Work task
Write out only the opening lines of the entries, through the line with "rotor rung: FIN".

Start of Block

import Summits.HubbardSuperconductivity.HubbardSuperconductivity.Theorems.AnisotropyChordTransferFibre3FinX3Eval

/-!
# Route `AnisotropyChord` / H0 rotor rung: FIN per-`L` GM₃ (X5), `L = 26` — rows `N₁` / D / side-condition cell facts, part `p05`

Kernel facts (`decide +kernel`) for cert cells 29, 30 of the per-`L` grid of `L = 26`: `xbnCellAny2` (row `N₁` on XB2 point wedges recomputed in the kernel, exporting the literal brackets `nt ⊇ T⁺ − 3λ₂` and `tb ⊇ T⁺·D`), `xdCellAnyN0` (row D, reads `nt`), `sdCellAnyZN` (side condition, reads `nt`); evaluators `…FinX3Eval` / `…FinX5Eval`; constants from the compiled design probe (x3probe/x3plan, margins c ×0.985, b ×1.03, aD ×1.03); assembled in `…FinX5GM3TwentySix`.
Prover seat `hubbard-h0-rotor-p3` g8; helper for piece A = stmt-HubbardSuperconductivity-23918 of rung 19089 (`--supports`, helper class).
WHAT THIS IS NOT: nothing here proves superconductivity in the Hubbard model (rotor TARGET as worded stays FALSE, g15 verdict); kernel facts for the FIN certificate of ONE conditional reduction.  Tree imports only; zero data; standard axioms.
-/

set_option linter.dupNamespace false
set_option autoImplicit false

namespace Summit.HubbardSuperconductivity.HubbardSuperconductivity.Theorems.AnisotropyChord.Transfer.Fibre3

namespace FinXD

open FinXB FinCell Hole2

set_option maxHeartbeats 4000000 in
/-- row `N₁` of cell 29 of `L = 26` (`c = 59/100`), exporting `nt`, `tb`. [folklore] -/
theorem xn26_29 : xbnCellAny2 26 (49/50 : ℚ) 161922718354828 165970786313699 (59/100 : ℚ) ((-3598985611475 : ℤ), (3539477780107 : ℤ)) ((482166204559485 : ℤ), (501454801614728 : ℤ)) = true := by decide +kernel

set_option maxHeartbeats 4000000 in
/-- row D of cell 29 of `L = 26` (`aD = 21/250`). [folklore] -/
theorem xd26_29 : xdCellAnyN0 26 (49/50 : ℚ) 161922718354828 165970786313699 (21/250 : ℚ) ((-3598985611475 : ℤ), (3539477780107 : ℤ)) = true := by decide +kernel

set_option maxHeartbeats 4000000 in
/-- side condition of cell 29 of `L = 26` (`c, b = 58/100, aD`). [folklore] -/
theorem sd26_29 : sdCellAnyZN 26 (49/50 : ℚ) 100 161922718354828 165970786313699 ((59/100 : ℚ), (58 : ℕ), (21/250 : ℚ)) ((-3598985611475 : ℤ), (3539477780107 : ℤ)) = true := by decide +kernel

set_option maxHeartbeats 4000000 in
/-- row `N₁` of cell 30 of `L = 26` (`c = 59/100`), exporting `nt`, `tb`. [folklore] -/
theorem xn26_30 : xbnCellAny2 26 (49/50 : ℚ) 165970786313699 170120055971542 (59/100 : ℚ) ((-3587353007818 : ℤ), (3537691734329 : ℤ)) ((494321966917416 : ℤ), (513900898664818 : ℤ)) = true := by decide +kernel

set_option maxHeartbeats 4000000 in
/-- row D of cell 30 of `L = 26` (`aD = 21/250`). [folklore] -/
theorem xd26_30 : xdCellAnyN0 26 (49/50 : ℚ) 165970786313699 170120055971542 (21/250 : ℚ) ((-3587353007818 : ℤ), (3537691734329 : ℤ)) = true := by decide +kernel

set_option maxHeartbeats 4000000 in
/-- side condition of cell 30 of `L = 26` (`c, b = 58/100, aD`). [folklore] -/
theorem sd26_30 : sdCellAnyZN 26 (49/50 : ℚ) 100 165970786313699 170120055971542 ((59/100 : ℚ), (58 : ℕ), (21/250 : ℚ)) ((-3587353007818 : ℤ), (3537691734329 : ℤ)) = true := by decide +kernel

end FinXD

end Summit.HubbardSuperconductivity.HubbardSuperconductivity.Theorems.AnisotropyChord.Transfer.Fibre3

End of Block

Exercise output
import Summits.HubbardSuperconductivity.HubbardSuperconductivity.Theorems.AnisotropyChordTransferFibre3FinX3Eval

/-!
# Route `AnisotropyChord` / H0 rotor rung: FIN per-`L` GM₃ (X5), `L = 26` — rows `N₁` / D / side-condition cell facts, part `p05`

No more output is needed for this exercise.